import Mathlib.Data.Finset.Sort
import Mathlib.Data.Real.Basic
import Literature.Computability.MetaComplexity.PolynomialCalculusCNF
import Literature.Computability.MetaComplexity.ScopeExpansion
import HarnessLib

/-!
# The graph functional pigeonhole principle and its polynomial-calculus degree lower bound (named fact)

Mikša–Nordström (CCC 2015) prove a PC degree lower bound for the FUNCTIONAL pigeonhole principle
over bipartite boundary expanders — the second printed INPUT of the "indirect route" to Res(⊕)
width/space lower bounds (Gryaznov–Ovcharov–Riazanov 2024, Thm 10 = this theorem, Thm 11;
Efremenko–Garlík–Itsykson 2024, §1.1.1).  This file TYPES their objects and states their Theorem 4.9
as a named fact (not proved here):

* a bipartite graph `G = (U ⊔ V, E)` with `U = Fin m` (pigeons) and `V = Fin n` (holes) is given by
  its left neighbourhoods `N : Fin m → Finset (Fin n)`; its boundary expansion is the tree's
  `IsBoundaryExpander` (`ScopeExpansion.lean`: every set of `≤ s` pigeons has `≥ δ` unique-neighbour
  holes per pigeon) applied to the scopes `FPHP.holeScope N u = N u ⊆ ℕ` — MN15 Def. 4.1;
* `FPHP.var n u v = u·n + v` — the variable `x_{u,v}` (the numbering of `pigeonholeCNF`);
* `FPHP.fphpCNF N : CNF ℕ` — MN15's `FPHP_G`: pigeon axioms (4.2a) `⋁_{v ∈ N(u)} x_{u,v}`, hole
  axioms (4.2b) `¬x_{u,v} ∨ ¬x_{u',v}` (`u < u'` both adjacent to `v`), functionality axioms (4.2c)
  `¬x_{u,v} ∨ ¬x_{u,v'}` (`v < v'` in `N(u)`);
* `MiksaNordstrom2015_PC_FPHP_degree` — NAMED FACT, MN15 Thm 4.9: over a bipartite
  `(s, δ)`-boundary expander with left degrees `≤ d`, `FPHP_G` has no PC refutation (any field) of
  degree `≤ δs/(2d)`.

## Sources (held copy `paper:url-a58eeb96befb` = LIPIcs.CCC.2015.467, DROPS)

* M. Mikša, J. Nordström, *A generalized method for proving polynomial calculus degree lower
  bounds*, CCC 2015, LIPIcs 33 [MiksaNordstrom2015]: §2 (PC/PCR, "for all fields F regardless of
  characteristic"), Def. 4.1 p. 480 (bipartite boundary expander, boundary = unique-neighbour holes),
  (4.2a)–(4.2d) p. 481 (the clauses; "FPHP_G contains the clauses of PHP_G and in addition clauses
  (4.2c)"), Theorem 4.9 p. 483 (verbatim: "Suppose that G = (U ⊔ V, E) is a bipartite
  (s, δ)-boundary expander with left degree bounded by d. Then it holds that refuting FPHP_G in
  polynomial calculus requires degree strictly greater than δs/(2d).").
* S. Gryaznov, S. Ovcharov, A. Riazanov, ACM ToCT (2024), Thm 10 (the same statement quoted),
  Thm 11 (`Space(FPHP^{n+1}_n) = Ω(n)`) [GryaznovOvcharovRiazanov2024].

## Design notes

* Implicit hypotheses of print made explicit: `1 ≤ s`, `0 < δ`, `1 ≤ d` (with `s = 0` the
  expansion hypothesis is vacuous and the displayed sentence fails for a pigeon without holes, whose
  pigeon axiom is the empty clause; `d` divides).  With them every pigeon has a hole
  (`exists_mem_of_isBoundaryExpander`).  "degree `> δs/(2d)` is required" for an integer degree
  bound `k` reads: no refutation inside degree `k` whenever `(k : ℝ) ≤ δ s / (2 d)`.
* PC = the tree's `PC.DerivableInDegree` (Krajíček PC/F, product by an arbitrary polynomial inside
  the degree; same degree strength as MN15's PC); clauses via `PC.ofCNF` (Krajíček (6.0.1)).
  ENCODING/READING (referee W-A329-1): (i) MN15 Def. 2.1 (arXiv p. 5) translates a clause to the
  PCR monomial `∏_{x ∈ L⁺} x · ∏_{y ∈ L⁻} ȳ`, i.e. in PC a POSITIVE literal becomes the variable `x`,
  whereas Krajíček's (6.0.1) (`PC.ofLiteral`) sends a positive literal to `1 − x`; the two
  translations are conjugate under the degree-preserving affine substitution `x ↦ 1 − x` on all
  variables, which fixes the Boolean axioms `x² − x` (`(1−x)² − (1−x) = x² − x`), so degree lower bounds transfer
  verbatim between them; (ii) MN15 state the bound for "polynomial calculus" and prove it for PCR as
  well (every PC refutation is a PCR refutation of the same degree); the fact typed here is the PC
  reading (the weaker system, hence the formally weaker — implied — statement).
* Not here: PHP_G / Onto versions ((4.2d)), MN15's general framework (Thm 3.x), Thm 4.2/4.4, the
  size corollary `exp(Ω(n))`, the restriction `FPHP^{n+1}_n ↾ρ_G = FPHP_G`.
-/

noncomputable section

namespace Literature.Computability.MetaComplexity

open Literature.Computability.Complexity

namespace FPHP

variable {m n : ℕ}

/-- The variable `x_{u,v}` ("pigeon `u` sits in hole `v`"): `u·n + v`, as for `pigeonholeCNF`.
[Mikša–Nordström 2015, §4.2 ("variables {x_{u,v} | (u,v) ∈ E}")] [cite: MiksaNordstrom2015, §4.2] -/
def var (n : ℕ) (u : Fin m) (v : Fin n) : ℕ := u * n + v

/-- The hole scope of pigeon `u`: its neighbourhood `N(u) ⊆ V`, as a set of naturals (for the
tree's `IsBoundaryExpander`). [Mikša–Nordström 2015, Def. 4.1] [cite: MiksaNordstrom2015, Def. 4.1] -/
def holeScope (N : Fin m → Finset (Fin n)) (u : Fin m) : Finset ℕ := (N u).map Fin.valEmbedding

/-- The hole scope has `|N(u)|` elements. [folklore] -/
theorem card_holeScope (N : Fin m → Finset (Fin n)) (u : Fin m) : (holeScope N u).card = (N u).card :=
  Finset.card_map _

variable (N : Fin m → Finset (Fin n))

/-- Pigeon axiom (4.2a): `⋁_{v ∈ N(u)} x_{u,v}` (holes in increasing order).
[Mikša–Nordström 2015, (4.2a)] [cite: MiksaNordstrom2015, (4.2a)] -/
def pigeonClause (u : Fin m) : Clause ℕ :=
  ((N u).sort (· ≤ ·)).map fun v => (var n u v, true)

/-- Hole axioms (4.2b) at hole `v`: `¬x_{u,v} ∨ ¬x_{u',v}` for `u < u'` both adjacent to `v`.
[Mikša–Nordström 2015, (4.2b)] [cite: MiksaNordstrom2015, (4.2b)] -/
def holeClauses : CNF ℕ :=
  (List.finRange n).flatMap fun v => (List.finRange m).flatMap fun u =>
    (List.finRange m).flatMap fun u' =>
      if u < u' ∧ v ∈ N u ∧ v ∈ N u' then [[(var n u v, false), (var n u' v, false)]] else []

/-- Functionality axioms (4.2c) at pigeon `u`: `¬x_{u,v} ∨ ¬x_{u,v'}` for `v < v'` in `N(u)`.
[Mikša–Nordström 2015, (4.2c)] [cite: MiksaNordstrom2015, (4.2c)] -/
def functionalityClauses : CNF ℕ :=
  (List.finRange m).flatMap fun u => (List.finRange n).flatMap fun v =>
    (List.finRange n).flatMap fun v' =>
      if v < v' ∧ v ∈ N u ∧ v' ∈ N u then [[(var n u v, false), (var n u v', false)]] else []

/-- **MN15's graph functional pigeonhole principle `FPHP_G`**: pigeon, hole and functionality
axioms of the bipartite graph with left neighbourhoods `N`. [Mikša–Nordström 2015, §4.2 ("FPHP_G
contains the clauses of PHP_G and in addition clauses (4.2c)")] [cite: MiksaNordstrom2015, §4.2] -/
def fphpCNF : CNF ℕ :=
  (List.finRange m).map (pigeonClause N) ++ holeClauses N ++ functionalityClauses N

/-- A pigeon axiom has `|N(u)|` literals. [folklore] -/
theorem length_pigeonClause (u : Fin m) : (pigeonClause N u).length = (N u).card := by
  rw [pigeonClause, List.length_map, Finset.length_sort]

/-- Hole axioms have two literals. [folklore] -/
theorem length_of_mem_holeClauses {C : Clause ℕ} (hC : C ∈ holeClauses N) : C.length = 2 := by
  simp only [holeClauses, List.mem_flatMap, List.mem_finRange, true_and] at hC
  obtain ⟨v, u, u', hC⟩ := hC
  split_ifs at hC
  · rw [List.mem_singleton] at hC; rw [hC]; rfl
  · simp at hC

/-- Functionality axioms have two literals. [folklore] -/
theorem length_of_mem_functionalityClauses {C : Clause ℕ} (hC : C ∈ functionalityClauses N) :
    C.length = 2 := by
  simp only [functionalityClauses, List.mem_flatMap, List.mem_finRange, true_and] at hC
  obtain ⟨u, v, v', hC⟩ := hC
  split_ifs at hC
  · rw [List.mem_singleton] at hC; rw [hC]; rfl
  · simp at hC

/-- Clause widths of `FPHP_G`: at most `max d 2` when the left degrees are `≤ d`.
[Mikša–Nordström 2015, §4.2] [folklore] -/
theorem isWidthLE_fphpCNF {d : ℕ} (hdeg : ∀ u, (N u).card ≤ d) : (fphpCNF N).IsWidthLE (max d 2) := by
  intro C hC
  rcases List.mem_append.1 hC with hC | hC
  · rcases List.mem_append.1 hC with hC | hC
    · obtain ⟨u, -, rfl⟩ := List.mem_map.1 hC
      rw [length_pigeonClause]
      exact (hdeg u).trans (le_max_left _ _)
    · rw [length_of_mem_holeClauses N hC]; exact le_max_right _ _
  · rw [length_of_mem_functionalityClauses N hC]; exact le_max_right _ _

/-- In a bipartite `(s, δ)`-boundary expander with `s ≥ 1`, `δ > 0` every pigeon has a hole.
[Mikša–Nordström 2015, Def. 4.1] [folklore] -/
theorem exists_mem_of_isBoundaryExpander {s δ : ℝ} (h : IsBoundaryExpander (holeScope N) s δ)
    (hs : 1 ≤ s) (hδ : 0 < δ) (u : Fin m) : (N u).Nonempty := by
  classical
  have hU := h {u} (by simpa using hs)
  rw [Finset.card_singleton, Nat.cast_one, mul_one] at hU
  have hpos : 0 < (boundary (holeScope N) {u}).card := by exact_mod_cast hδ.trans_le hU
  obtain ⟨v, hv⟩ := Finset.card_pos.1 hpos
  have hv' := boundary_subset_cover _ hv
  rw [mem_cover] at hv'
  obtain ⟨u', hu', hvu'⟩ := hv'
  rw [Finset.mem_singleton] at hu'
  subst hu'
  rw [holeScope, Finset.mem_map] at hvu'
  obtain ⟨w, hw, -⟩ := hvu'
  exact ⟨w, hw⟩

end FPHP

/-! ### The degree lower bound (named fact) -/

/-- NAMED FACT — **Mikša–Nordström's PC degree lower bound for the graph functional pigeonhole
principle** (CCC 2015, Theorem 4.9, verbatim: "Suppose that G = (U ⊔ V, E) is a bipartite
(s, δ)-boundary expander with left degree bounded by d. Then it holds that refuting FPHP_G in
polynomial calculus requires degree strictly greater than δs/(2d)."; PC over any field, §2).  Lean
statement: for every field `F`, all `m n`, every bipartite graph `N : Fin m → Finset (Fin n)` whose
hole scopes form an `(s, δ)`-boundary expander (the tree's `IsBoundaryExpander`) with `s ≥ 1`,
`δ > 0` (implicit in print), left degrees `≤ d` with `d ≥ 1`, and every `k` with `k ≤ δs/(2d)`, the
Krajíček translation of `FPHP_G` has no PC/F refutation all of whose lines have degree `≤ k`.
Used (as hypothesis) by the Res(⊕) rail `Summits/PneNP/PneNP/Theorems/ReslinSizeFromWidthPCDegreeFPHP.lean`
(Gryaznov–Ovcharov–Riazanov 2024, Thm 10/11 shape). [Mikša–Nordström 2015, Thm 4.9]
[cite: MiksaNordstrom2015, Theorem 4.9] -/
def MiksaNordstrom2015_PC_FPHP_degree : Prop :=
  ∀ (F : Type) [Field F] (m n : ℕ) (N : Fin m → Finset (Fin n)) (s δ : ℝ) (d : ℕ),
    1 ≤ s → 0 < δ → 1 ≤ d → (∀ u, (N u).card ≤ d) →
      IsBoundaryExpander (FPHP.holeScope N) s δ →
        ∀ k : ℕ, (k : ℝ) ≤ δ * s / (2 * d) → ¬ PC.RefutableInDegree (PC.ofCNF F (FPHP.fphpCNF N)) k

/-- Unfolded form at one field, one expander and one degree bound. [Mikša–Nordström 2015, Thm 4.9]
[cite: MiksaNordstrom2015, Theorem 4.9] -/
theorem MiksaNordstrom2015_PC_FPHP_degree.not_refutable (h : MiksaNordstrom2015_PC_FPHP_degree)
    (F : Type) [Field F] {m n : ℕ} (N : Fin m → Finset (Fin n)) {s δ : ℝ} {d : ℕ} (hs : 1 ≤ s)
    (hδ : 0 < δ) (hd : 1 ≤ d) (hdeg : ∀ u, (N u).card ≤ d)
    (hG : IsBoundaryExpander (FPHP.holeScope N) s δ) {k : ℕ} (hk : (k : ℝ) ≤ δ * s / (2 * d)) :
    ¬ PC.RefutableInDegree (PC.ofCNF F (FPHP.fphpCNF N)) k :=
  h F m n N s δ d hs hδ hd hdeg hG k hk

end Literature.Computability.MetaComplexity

━━━━━━

> **Your goal**
Starting from the records above, filter out all lines except those containing the word "hypothesis".

> **The completed task**
  expansion hypothesis is vacuous and the displayed sentence fails for a pigeon without holes, whose
Used (as hypothesis) by the Res(⊕) rail `Summits/PneNP/PneNP/Theorems/ReslinSizeFromWidthPCDegreeFPHP.lean`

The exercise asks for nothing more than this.